Uno de los aspectos más destacados del presente estadio de la producción artística es el de hallarse marcado por la hibridación, la mudanza y la dilatación de los recursos y de los límites de las disciplinas. El encuentro entre dos prácticas bidimensionales tan dispares como la pintura y la fotografía constituye hoy una práctica de cultivo tan heterogéneo como pertinaz. Son legión los pintores que han tomado la cámara para mostrar en imágenes fotográficas una suerte de trasunto de su mundo pictórico, seleccionando, para ello, fragmentos de la realidad que su mirada adaptada reconoce como propios. Otros pintores han empleado todo tipo de fotografías ajenas, desde recortes de prensa a elementos publicitarios, y aun reproducciones de obras artísticas, para manipular su superficie con pintura e introducir una desviación de su significado original. Otras estrategias más radicales han explotado la confrontación entre la creación única y la imagen reproducible, entre la manipulación física de pigmentos y texturas y el recurso a la tecnología –propias de la pintura y de la fotografía, respectivamente–, para proceder a la destrucción, tan perturbadora como memorable, de alguno de los dos términos de esta dualidad.

En el amplio espectro de concomitancias y diferencias que relacionan a las prácticas pictóricas y las fotográficas, el trabajo que ha realizado durante los últimos años Felipe Barragán (Bogotá, Colombia, 1978) resulta particularmente estimulante. Barragán, sin haber abandonado las disciplinas del dibujo y la pintura, en las que ha alcanzado, pese a su juventud,  una notable distinción, procede, del mismo modo en que se enfrentaría a la distribución cromática de pigmentos sobre papel, tabla o lienzo, a la manipulación digital, mediante un programa de edición, de materiales fotográficos encontrados, conducente a la creación de diversas series de impresiones transfotográficas.

Desde el verano de 2008, Barragán -quien residía entonces en España, adonde llegó en 2003 hasta su regreso a su Colombia natal a comienzos de 2015-, ha venido desarrollando una ávida y persistente, diríamos, codiciosa, labor de registro de imágenes encontradas.

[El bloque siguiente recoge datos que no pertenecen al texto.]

import Literature.Geometry.Riemannian.ThreeShrinkerDegenerateDeck
import Literature.Geometry.Riemannian.LocalIsometryLintegral
import HarnessLib

/-!
# Degenerate three-dimensional shrinkers: the fibres of the developing map and the weighted volume

Conclusion of the degenerate case of Munteanu–Wang 2016, Thm. 1.2 (route via Cartan's developing
map, see `ThreeShrinkerDegenerateDevelopingGlue`, `…Covering`, `…Deck`). For a developing map
`Φ : C → M`:

* `mem_deckSet_cases` — every deck map is `id`, the antipodal map `α(y) = −y`, or the antipodal
  inversion `σ₀(y) = −y/|y|²`: `f_C`-invariance forces the scale `c = 1`; a linear deck map `Q ≠ 1`
  acts freely, so `det Q = −1` (Euler), `−Q` fixes a vector `v`, `Q² ` fixes `v`, hence `Q² = 1`
  (freeness of `m ∘ m`) and `Q = −1`; an inversion `y ↦ Qy/|y|²` squares to the linear deck map
  `Q²`, which fixes a vector (`det Q² = 1`), so `Q² = 1`, and `Q` has no fixed vector (else the
  unit fixed vector is a fixed point), so `Q = −1`;
* `not_antipode_and_antiInv` — `α ∘ σ₀ = (y ↦ y/|y|²)` fixes the unit sphere, so not both occur;
* `fibre_card` — with transitivity (`exists_deck_apply_eq`) every fibre of `Φ` has exactly
  `k ∈ {1, 2}` points;
* `lintegral_exp_neg_f` — **the weighted volume**: `∫_C e^{−f_C} = k ∫_M e^{−f}`
  (`RiemannianCovering.lintegral_comp_eq_mul_of_card_fibre`) and `∫_C e^{−f_C} = 16π√π/e`
  (`RoundCylinderThree.lintegral_exp_neg_fP`), so `∫_M e^{−f} dV ∈ {16π√π/e, 8π√π/e}`.

Everything is proved; no new definitions besides abbreviations (D-0026).

## References

* O. Munteanu, J. Wang, arXiv:1606.01861, Thm. 1.2 (p. 3). [MunteanuWang2016]
* B. O'Neill, *Semi-Riemannian Geometry*, Academic Press 1983, Ch. 7, Cor. 29. [ONeill1983]
* H. Federer, *Geometric Measure Theory*, Springer 1969, §3.2.46. [Federer1969]
-/

noncomputable section

open Bundle Set Function Filter Module Metric MeasureTheory
open scoped Manifold ContDiff Topology NNReal ENNReal RealInnerProductSpace

namespace Literature.Geometry.Riemannian

open Lorentzian Lorentzian.PseudoRiemannianMetric RoundCylinderThree

variable {M : Type*} [TopologicalSpace M] [ChartedSpace (EuclideanSpace ℝ (Fin 3)) M]
  [IsManifold (𝓡 3) ∞ M]
  {g : PseudoRiemannianMetric (𝓡 3) ∞ (EuclideanSpace ℝ (Fin 3)) (TangentSpace (𝓡 3) : M → Type _)}
  [g.HasLeviCivita] {f : M → ℝ} {Φ : P3 → M}

namespace DegenerateShrinker

namespace IsDeveloping

/-! ### Elementary evaluations of model maps -/

/-- A point of `C` from a nonzero vector. [folklore] -/
abbrev pt (v : E3) (hv : v ≠ 0) : P3 := ⟨v, hv⟩

/-- `f_C ∘ m = f_C` for a deck map. [folklore] -/
theorem fP_deck (hdev : IsDeveloping g f Φ) {m : P3 → P3} (hm : m ∈ deckSet Φ) (y : P3) :
    fP (m y) = fP y := by
  rw [← hdev.potential (m y), hm.2, hdev.potential]

/-- If a linear deck map `y ↦ Qy` is in the deck set, `Q` fixes `Q`-fixed points … : evaluation of
`scaleLin 1 Q` at `⟨v⟩`. [folklore] -/
theorem coe_scaleLin_one {Q : E3 →L[ℝ] E3} (hQ : IsOrtho Q) (y : P3) :
    ((scaleLin 1 Q y : P3) : E3) = Q y := by
  rw [coe_scaleLin one_pos hQ, linE, one_smul]

/-- `scaleLin 1 Q = id` forces `Q v = v` for all `v`. [folklore] -/
theorem apply_eq_of_scaleLin_eq_id {Q : E3 →L[ℝ] E3} (hQ : IsOrtho Q)
    (h : scaleLin 1 Q = _root_.id) (v : E3) : Q v = v := by
  by_cases hv : v = 0
  · rw [hv, map_zero]
  · have e := congrArg (fun F : P3 → P3 ↦ ((F (pt v hv) : P3) : E3)) h
    rw [coe_scaleLin_one hQ] at e
    exact e

/-! ### Classification of deck maps -/

/-- **Every deck map is `id`, `α` or `σ₀`.** [cite: MunteanuWang2016, Thm. 1.2]
[cite: ONeill1983, Ch. 7, Cor. 29] -/
theorem mem_deckSet_cases (hdev : IsDeveloping g f Φ) {m : P3 → P3} (hm : m ∈ deckSet Φ) :
    m = _root_.id ∨ m = antipode ∨ m = antiInv := by
  have hm' := hm
  obtain ⟨⟨c, Q, hc, hQ, hmQ⟩, hΦm⟩ := hm
  have hfP := hdev.fP_deck hm'
  rcases hmQ with rfl | rfl
  · -- linear deck maps
    have hc1 : c = 1 := eq_one_of_fP_scaleLin hc hQ o₀ (hfP _)
    subst hc1
    by_cases hQid : ∀ v, Q v = v
    · left
      funext y
      apply Subtype.ext
      rw [coe_scaleLin_one hQ, hQid]
      rfl
    · right; left
      push Not at hQid
      -- `Q` has no nonzero fixed vector (freeness)
      have hnofix : ∀ v, Q v = v → v = 0 := by
        intro v hv
        by_contra hv0
        have hfix : scaleLin 1 Q (pt v hv0) = pt v hv0 :=
          Subtype.ext (by rw [coe_scaleLin_one hQ, hv])
        have hid := hdev.deck_eq_id hm' hfix
        obtain ⟨w, hw⟩ := hQid
        exact hw (apply_eq_of_scaleLin_eq_id hQ hid w)
      -- `det Q = −1`, so `−Q` fixes a vector: `Q v = −v`
      have hdet : LinearMap.det (Q : E3 →ₗ[ℝ] E3) = -1 :=
        hQ.det_eq_or.resolve_left fun h1 ↦ by
          obtain ⟨v, hv0, hv⟩ := hQ.exists_fixed_of_det_eq_one h1
          exact hv0 (hnofix v hv)
      have hdet' : LinearMap.det ((-Q : E3 →L[ℝ] E3) : E3 →ₗ[ℝ] E3) = 1 := by
        rw [det_neg, hdet, neg_neg]
      obtain ⟨v, hv0, hv⟩ := hQ.neg.exists_fixed_of_det_eq_one hdet'
      have hQv : Q v = -v := by
        have h : -(Q v) = v := hv
        exact neg_eq_iff_eq_neg.1 h
      -- `m ∘ m` fixes `⟨v⟩`, hence `Q² = 1`
      have hmm : scaleLin 1 Q ∘ scaleLin 1 Q ∈ deckSet Φ := comp_mem_deckSet hm' hm'
      have hfix2 : (scaleLin 1 Q ∘ scaleLin 1 Q) (pt v hv0) = pt v hv0 := by
        apply Subtype.ext
        rw [Function.comp_apply, coe_scaleLin_one hQ, coe_scaleLin_one hQ]
        change Q (Q v) = v
        rw [hQv, map_neg, hQv, neg_neg]
      have hsq := hdev.deck_eq_id hmm hfix2
      rw [scaleLin_scaleLin one_pos hQ one_pos hQ, one_mul] at hsq
      have h2 : ∀ u, Q (Q u) = u := fun u ↦ apply_eq_of_scaleLin_eq_id (hQ.comp hQ) hsq u
      have hQneg : ∀ u, Q u = -u := eq_neg_of_sq_eq h2 hnofix
      funext y
      apply Subtype.ext
      rw [coe_scaleLin_one hQ, hQneg, coe_antipode]
  · -- inversions
    have hc1 : c = 1 := eq_one_of_fP_scaleInv hc hQ o₀ (hfP _)
    subst hc1
    right; right
    -- `m ∘ m = scaleLin 1 Q²` fixes a vector (`det Q² = 1`), hence `Q² = 1`
    have hmm : scaleInv 1 Q ∘ scaleInv 1 Q ∈ deckSet Φ := comp_mem_deckSet hm' hm'
    rw [scaleInv_scaleInv one_pos hQ one_pos hQ, div_one] at hmm
    have hdet2 : LinearMap.det ((Q.comp Q : E3 →L[ℝ] E3) : E3 →ₗ[ℝ] E3) = 1 := by
      rw [det_comp]
      rcases hQ.det_eq_or with h | h <;> rw [h] <;> norm_num
    obtain ⟨v, hv0, hv⟩ := (hQ.comp hQ).exists_fixed_of_det_eq_one hdet2
    have hfix2 : scaleLin 1 (Q.comp Q) (pt v hv0) = pt v hv0 :=
      Subtype.ext (by rw [coe_scaleLin_one (hQ.comp hQ)]; exact hv)
    have hsq := hdev.deck_eq_id hmm hfix2
    have h2 : ∀ u, Q (Q u) = u := fun u ↦ apply_eq_of_scaleLin_eq_id (hQ.comp hQ) hsq u
    -- `Q` has no nonzero fixed vector: else the unit fixed vector is a fixed point of `m`
    have hnofix : ∀ v, Q v = v → v = 0 := by
      intro v hv
      by_contra hv0
      have hn : ‖v‖ ≠ 0 := norm_ne_zero_iff.2 hv0
      set e : E3 := ‖v‖⁻¹ • v with he
      have he1 : ‖e‖ = 1 := by
        rw [he, norm_smul, norm_inv, norm_norm, inv_mul_cancel₀ hn]
      have he0 : e ≠ 0 := fun h ↦ by rw [h, norm_zero] at he1; exact zero_ne_one he1
      have hQe : Q e = e := by rw [he, map_smul, hv]
      have hfix : scaleInv 1 Q (pt e he0) = pt e he0 := by
        apply Subtype.ext
        rw [coe_scaleInv one_pos hQ, invE, one_mul, hQe]
        change (‖e‖ ^ 2)⁻¹ • e = e
        rw [he1, one_pow, inv_one, one_smul]
      have hid := hdev.deck_eq_id hm' hfix
      have h2e0 : (2 : ℝ) • e ≠ 0 := smul_ne_zero two_ne_zero he0
      have e1 := congrArg (fun F : P3 → P3 ↦ ‖((F (pt _ h2e0) : P3) : E3)‖) hid
      have e2 : ‖((scaleInv 1 Q (pt _ h2e0) : P3) : E3)‖ = ‖(2 : ℝ) • e‖ := e1
      rw [coe_scaleInv one_pos hQ, norm_invE hQ one_pos h2e0] at e2
      change 1 / ‖(2 : ℝ) • e‖ = ‖(2 : ℝ) • e‖ at e2
      rw [norm_smul, he1, mul_one, Real.norm_eq_abs, abs_of_pos two_pos] at e2
      norm_num at e2
    have hQneg : ∀ u, Q u = -u := eq_neg_of_sq_eq h2 hnofix
    funext y
    apply Subtype.ext
    rw [coe_scaleInv one_pos hQ, invE, one_mul, hQneg, coe_antiInv, smul_neg]

/-- **`α` and `σ₀` are not both deck maps** (`α ∘ σ₀` fixes the unit sphere but moves `2õ₀`).
[folklore] -/
theorem not_antipode_and_antiInv (hdev : IsDeveloping g f Φ) :
    ¬(antipode ∈ deckSet Φ ∧ antiInv ∈ deckSet Φ) := by
  rintro ⟨h1, h2⟩
  have hmm := comp_mem_deckSet h1 h2
  have hfix : (antipode ∘ antiInv) (basePt o₀) = basePt o₀ := antipode_antiInv_basePt o₀
  have hid := hdev.deck_eq_id hmm hfix
  have ho : (o₀ : E3) ≠ 0 := fun h ↦ by
    have := norm_eq_of_mem_sphere o₀; rw [h, norm_zero] at this; exact zero_ne_one this
  have h20 : (2 : ℝ) • (o₀ : E3) ≠ 0 := smul_ne_zero two_ne_zero ho
  have hp : ‖(2 : ℝ) • (o₀ : E3)‖ = 2 := by
    rw [norm_smul, norm_eq_of_mem_sphere, mul_one, Real.norm_eq_abs, abs_of_pos two_pos]
  have e1 := congrArg (fun F : P3 → P3 ↦ ‖((F (pt _ h20) : P3) : E3)‖) hid
  have e2 : ‖((antipode (antiInv (pt _ h20)) : P3) : E3)‖ = ‖(2 : ℝ) • (o₀ : E3)‖ := e1
  rw [coe_antipode, coe_antiInv, norm_neg, norm_neg, norm_smul, norm_inv] at e2
  change ‖‖(2 : ℝ) • (o₀ : E3)‖ ^ 2‖⁻¹ * ‖(2 : ℝ) • (o₀ : E3)‖ = ‖(2 : ℝ) • (o₀ : E3)‖ at e2
  rw [hp, Real.norm_eq_abs] at e2
  norm_num at e2

/-! ### The fibres -/

section Trans

variable [T2Space M] [ConnectedSpace M]
  (hg : ∀ (x : M) (v : TangentSpace (𝓡 3) x), v ≠ 0 → 0 < g.val x v v)
  (hf : ContMDiff (𝓡 3) 𝓘(ℝ, ℝ) ∞ f) {lam : ℝ}
  (hsol : ∀ (x : M) (X Y : TangentSpace (𝓡 3) x),
    g.ricci x X Y + g.hessian f x X Y = lam * g.val x X Y)
  (hRic0 : ∀ (x : M) (w : TangentSpace (𝓡 3) x), 0 ≤ g.ricci x w w)
  (hS : ∀ x, 0 < g.scalarCurvature x) {p₀ : M} {w₀ : TangentSpace (𝓡 3) p₀} (hw₀ : w₀ ≠ 0)
  (hnull : g.ricci p₀ w₀ w₀ = 0)
  {κ : (x : M) → TangentSpace (𝓡 3) x → ℝ}
  (hκ : ∀ (x : M) (w : TangentSpace (𝓡 3) x),
    κ x w = g.val x w w - 2 / g.scalarCurvature x * g.ricci x w w)

include hg hf hsol hRic0 hS hw₀ hnull hκ in
/-- **The fibres of the developing map have `k ∈ {1, 2}` points** (`k = 1` when the deck set is
trivial, `k = 2` when it is `{id, α}` or `{id, σ₀}`). [cite: MunteanuWang2016, Thm. 1.2]
[cite: ONeill1983, Ch. 7, Cor. 29] -/
theorem fibre_card (hdev : IsDeveloping g f Φ) (hc : IsGeodesicallyComplete g.leviCivita) :
    ∃ k : ℕ, (k = 1 ∨ k = 2) ∧ ∀ x : M, ∃ s : Finset P3, s.card = k ∧ ∀ y, y ∈ s ↔ Φ y = x := by
  classical
  have hsurj := (hdev.surjective_and_isCoveringMap hc).1
  have htrans : ∀ {y₁ y₂ : P3}, Φ y₁ = Φ y₂ → ∃ m ∈ deckSet Φ, m y₁ = y₂ := fun hx ↦
    hdev.exists_deck_apply_eq hg hf hsol hRic0 hS hw₀ hnull hκ hx
  by_cases hnt : antipode ∈ deckSet Φ ∨ antiInv ∈ deckSet Φ
  · obtain ⟨σ, hσ, hσne, hall⟩ : ∃ σ ∈ deckSet Φ, (∀ y, σ y ≠ y) ∧
        ∀ m ∈ deckSet Φ, m = _root_.id ∨ m = σ := by
      rcases hnt with h | h
      · refine ⟨antipode, h, antipode_ne, fun m hm ↦ ?_⟩
        rcases hdev.mem_deckSet_cases hm with e | e | e
        · exact Or.inl e
        · exact Or.inr e
        · exact absurd ⟨h, e ▸ hm⟩ hdev.not_antipode_and_antiInv
      · refine ⟨antiInv, h, antiInv_ne, fun m hm ↦ ?_⟩
        rcases hdev.mem_deckSet_cases hm with e | e | e
        · exact Or.inl e
        · exact absurd ⟨e ▸ hm, h⟩ hdev.not_antipode_and_antiInv
        · exact Or.inr e
    refine ⟨2, Or.inr rfl, fun x ↦ ?_⟩
    obtain ⟨y₀, hy₀⟩ := hsurj x
    refine ⟨{y₀, σ y₀}, ?_, fun y ↦ ?_⟩
    · exact Finset.card_pair (hσne y₀).symm
    · rw [Finset.mem_insert, Finset.mem_singleton]
      constructor
      · rintro (rfl | rfl)
        · exact hy₀
        · rw [hσ.2, hy₀]
      · intro hy
        obtain ⟨m, hm, hmy⟩ := htrans (hy₀.trans hy.symm)
        rcases hall m hm with rfl | rfl
        · exact Or.inl hmy.symm
        · exact Or.inr hmy.symm
  · push Not at hnt
    refine ⟨1, Or.inl rfl, fun x ↦ ?_⟩
    obtain ⟨y₀, hy₀⟩ := hsurj x
    refine ⟨{y₀}, Finset.card_singleton _, fun y ↦ ?_⟩
    rw [Finset.mem_singleton]
    constructor
    · rintro rfl
      exact hy₀
    · intro hy
      obtain ⟨m, hm, hmy⟩ := htrans (hy₀.trans hy.symm)
      rcases hdev.mem_deckSet_cases hm with rfl | rfl | rfl
      · exact hmy.symm
      · exact absurd hm hnt.1
      · exact absurd hm hnt.2

include hg hf hsol hRic0 hS hw₀ hnull hκ in
/-- **The weighted volume of a degenerate shrinker**: `∫_M e^{−f} dV ∈ {16π√π/e, 8π√π/e}`
(`∫_C e^{−f_C} dV_c = k · ∫_M e^{−f} dV` with `k ∈ {1,2}` and `∫_C e^{−f_C} dV_c = 16π√π/e`).
[cite: MunteanuWang2016, Thm. 1.2] [cite: Federer1969, §3.2.46] -/
theorem lintegral_exp_neg_f [T3Space M] [SecondCountableTopology M] [MeasurableSpace M] [BorelSpace M]
    (hdev : IsDeveloping g f Φ) (hc : IsGeodesicallyComplete g.leviCivita) :
    ∫⁻ x, ENNReal.ofReal (Real.exp (-f x)) ∂(riemannianMeasure (g.toContMDiffRiemannianMetric hg)) =
        ENNReal.ofReal (16 * Real.pi * Real.sqrt Real.pi * Real.exp (-1)) ∨
    ∫⁻ x, ENNReal.ofReal (Real.exp (-f x)) ∂(riemannianMeasure (g.toContMDiffRiemannianMetric hg)) =
        ENNReal.ofReal (8 * Real.pi * Real.sqrt Real.pi * Real.exp (-1)) := by
  obtain ⟨k, hk, hfib⟩ := hdev.fibre_card hg hf hsol hRic0 hS hw₀ hnull hκ hc
  have hu : Measurable fun x : M ↦ ENNReal.ofReal (Real.exp (-f x)) :=
    (hf.continuous.measurable.neg.exp).ennreal_ofReal
  have h := RiemannianCovering.lintegral_comp_eq_mul_of_card_fibre (I₁ := 𝓘(ℝ, E3)) (I₂ := 𝓡 3)
    (g₁ := cyl3) (g₂ := g) (F := Φ) isRiemannian_cyl3 hg hdev.smooth hdev.isLocalDiffeomorph hdev.iso
    IsDeveloping.hdim hfib hu
  have hL : ∫⁻ y : P3, ENNReal.ofReal (Real.exp (-f (Φ y))) ∂(riemannianMeasure hC) =
      ENNReal.ofReal (16 * Real.pi * Real.sqrt Real.pi * Real.exp (-1)) := by
    rw [← lintegral_exp_neg_fP]
    refine lintegral_congr fun y ↦ ?_
    rw [hdev.potential]
  have hL' : ∫⁻ y : P3, ENNReal.ofReal (Real.exp (-f (Φ y))) ∂(riemannianMeasure hC) =
      k * ∫⁻ x, ENNReal.ofReal (Real.exp (-f x)) ∂(riemannianMeasure (g.toContMDiffRiemannianMetric hg)) :=
    h
  rw [hL] at hL'
  rcases hk with rfl | rfl
  · left
    rw [Nat.cast_one, one_mul] at hL'
    exact hL'.symm
  · right
    have h2 : (2 : ℝ≥0∞) ≠ 0 := two_ne_zero
    have h2' : (2 : ℝ≥0∞) ≠ ⊤ := ENNReal.ofNat_ne_top
    rw [Nat.cast_ofNat] at hL'
    have e : ∫⁻ x, ENNReal.ofReal (Real.exp (-f x)) ∂(riemannianMeasure (g.toContMDiffRiemannianMetric hg)) =
        ENNReal.ofReal (16 * Real.pi * Real.sqrt Real.pi * Real.exp (-1)) / 2 :=
      (ENNReal.eq_div_iff h2 h2').2 hL'.symm
    have hB : 0 ≤ 8 * Real.pi * Real.sqrt Real.pi * Real.exp (-1) := by positivity
    rw [e, show (16 * Real.pi * Real.sqrt Real.pi * Real.exp (-1)) =
      (8 * Real.pi * Real.sqrt Real.pi * Real.exp (-1)) * 2 by ring, ENNReal.ofReal_mul hB,
      ENNReal.ofReal_ofNat, mul_div_assoc, ENNReal.div_self h2 h2', mul_one]

end Trans

end IsDeveloping

end DegenerateShrinker

end Literature.Geometry.Riemannian

end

No se trata de un archivo de meros recortes, sino que ha clasificado, e incluso escaneado, aquellos elementos bidimensionales que le resultan de algún modo llamativos entre cuantos le salen al paso. Entre sus protagonistas más destacados se hallan las matrices plásticas que sirven para generar, mediante tricromía, la impresión de fotografías digitales. Barragán hizo acopio de ellas en diversos desplazamientos al exterior de un laboratorio fotográfico madrileño, del que recogía sus desechos. El tratamiento de estas imágenes se encuentra caracterizado por la búsqueda del accidente y una postproducción digital mediante un programa de tratamiento de imagen, a través del cual, las manos y los ojos del artista, instruidos en la materia plástica, se dirigen a una reelaboración de carácter digital que, además de por su interés pictórico, contribuye a poner en abismo la naturaleza misma de la vocación de trascendencia del arte fotográfico.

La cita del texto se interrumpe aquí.